What to do |
Please count how many lines below contain the word "level" and reply with only that number.

Material provided |

******************************

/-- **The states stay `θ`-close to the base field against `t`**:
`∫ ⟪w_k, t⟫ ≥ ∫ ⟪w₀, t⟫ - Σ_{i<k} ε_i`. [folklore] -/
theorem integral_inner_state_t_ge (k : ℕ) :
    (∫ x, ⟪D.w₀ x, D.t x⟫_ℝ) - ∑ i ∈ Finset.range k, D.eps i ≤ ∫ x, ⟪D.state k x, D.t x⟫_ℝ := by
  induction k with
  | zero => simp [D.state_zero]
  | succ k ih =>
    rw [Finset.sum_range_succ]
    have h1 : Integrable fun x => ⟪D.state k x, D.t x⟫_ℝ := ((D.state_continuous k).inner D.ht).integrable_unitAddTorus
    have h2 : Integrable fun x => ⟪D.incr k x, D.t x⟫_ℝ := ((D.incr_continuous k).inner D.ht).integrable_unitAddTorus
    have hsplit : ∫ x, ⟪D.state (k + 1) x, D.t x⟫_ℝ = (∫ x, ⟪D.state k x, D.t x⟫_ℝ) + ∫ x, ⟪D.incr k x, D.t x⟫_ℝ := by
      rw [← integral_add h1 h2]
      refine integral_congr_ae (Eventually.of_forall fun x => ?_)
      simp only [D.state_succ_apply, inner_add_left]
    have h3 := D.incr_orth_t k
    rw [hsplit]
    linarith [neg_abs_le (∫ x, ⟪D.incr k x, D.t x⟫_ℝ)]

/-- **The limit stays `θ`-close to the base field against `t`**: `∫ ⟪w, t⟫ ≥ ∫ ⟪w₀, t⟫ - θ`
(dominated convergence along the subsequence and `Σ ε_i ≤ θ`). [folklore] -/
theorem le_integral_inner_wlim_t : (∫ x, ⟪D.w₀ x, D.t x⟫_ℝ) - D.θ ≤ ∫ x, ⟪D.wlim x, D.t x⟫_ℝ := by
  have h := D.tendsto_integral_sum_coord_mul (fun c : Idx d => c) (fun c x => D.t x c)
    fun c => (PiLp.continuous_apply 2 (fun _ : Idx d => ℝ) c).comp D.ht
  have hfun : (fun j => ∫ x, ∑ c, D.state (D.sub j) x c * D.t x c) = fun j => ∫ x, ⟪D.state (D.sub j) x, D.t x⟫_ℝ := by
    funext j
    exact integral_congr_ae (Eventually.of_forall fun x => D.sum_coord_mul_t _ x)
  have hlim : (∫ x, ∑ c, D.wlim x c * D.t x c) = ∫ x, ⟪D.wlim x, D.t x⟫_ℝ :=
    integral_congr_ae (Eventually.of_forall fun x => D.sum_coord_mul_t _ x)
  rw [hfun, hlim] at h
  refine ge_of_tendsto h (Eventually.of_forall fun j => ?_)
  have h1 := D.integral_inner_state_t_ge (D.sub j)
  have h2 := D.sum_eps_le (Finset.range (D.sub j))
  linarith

******************************

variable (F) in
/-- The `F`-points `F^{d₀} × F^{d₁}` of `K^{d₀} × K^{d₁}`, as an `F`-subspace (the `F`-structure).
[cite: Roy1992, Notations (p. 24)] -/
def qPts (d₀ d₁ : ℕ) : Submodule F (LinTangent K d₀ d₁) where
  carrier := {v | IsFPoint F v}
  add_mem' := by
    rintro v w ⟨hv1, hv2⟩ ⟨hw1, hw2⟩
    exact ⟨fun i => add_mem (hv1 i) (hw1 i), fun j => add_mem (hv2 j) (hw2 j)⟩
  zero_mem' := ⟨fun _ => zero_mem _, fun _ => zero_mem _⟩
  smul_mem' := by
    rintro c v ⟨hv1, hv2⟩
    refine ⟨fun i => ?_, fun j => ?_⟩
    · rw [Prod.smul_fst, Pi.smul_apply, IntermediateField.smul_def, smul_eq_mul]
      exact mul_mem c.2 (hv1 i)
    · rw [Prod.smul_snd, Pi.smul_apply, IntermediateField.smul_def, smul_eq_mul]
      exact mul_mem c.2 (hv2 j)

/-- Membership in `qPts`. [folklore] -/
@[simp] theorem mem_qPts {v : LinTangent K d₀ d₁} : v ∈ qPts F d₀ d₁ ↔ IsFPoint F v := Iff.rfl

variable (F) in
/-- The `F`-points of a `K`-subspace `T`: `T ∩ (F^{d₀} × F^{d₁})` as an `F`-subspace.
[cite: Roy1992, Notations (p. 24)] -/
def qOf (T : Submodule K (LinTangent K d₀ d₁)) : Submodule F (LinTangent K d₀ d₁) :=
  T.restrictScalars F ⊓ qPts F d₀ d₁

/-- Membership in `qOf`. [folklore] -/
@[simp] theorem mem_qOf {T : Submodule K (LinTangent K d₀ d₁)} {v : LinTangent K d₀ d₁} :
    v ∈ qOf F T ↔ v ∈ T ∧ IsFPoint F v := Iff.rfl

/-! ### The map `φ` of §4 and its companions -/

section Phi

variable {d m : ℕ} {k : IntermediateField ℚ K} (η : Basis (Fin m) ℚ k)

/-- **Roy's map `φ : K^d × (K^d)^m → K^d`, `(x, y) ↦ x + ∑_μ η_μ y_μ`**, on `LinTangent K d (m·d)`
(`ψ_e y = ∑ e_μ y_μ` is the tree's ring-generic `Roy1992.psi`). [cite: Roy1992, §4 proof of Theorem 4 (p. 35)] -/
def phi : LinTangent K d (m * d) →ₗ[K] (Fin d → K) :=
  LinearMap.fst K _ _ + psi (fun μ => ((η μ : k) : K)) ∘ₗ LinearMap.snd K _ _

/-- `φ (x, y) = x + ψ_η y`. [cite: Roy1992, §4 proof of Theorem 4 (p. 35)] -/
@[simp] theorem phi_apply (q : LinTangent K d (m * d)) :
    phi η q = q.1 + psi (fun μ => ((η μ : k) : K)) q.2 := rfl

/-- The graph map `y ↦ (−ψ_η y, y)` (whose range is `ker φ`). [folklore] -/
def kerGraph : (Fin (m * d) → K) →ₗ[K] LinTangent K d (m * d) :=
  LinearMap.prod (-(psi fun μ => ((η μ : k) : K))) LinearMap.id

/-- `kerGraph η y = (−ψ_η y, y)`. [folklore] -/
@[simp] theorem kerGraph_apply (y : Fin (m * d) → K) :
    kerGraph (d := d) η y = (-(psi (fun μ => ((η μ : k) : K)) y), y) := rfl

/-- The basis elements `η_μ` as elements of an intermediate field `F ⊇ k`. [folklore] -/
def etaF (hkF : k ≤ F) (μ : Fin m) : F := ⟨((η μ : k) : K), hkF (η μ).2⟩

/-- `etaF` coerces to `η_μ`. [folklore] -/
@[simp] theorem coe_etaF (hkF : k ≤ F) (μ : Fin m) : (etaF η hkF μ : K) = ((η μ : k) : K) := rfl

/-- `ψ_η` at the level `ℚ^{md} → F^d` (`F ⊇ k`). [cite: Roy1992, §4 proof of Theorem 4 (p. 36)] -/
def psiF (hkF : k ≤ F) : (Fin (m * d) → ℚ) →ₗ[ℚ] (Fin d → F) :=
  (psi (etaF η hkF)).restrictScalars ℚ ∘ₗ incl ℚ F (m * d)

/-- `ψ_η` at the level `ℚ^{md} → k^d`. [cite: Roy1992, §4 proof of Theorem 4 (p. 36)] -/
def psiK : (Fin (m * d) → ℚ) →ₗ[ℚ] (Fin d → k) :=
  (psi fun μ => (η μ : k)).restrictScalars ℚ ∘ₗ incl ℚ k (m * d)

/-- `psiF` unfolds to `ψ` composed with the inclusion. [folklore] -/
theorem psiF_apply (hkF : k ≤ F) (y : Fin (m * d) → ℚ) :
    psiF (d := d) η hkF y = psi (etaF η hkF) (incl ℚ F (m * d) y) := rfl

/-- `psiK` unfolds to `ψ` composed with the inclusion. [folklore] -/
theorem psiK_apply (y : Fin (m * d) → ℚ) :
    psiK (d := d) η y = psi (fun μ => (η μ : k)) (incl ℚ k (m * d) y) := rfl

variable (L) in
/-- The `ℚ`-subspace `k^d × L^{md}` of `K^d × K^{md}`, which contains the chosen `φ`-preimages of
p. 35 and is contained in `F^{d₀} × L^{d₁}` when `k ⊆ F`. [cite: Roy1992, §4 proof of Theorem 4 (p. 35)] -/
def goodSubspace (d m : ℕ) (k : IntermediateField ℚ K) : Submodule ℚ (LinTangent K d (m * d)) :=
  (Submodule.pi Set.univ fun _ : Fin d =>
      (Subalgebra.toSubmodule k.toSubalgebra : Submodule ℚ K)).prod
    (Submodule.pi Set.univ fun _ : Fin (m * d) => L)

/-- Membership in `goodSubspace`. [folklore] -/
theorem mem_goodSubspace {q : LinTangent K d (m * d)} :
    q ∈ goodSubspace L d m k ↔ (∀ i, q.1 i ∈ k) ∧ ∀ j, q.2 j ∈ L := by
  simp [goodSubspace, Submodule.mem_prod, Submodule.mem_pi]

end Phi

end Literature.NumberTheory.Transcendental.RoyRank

******************************

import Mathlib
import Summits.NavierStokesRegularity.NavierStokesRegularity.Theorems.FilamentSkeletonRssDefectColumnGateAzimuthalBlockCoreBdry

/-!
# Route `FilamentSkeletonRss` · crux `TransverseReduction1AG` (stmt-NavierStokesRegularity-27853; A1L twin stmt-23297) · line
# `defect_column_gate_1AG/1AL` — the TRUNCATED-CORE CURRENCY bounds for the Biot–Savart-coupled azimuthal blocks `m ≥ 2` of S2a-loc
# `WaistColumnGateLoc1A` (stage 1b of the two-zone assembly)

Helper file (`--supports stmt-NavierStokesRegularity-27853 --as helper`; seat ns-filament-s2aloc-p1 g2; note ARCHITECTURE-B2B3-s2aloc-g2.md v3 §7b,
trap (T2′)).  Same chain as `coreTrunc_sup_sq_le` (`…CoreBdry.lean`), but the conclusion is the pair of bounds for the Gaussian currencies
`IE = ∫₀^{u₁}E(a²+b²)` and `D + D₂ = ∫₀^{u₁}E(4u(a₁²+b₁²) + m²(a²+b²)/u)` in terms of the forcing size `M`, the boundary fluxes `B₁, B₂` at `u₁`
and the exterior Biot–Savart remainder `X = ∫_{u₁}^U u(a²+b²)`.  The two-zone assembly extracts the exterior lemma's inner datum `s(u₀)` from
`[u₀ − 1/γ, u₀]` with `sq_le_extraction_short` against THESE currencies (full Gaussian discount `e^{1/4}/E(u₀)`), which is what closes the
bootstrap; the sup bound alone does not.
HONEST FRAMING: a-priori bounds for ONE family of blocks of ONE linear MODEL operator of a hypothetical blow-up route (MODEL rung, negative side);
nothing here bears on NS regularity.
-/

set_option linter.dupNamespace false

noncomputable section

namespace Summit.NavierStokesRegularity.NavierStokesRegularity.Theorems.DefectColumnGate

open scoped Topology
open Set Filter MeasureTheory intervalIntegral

******************************

Response for this exercise |
2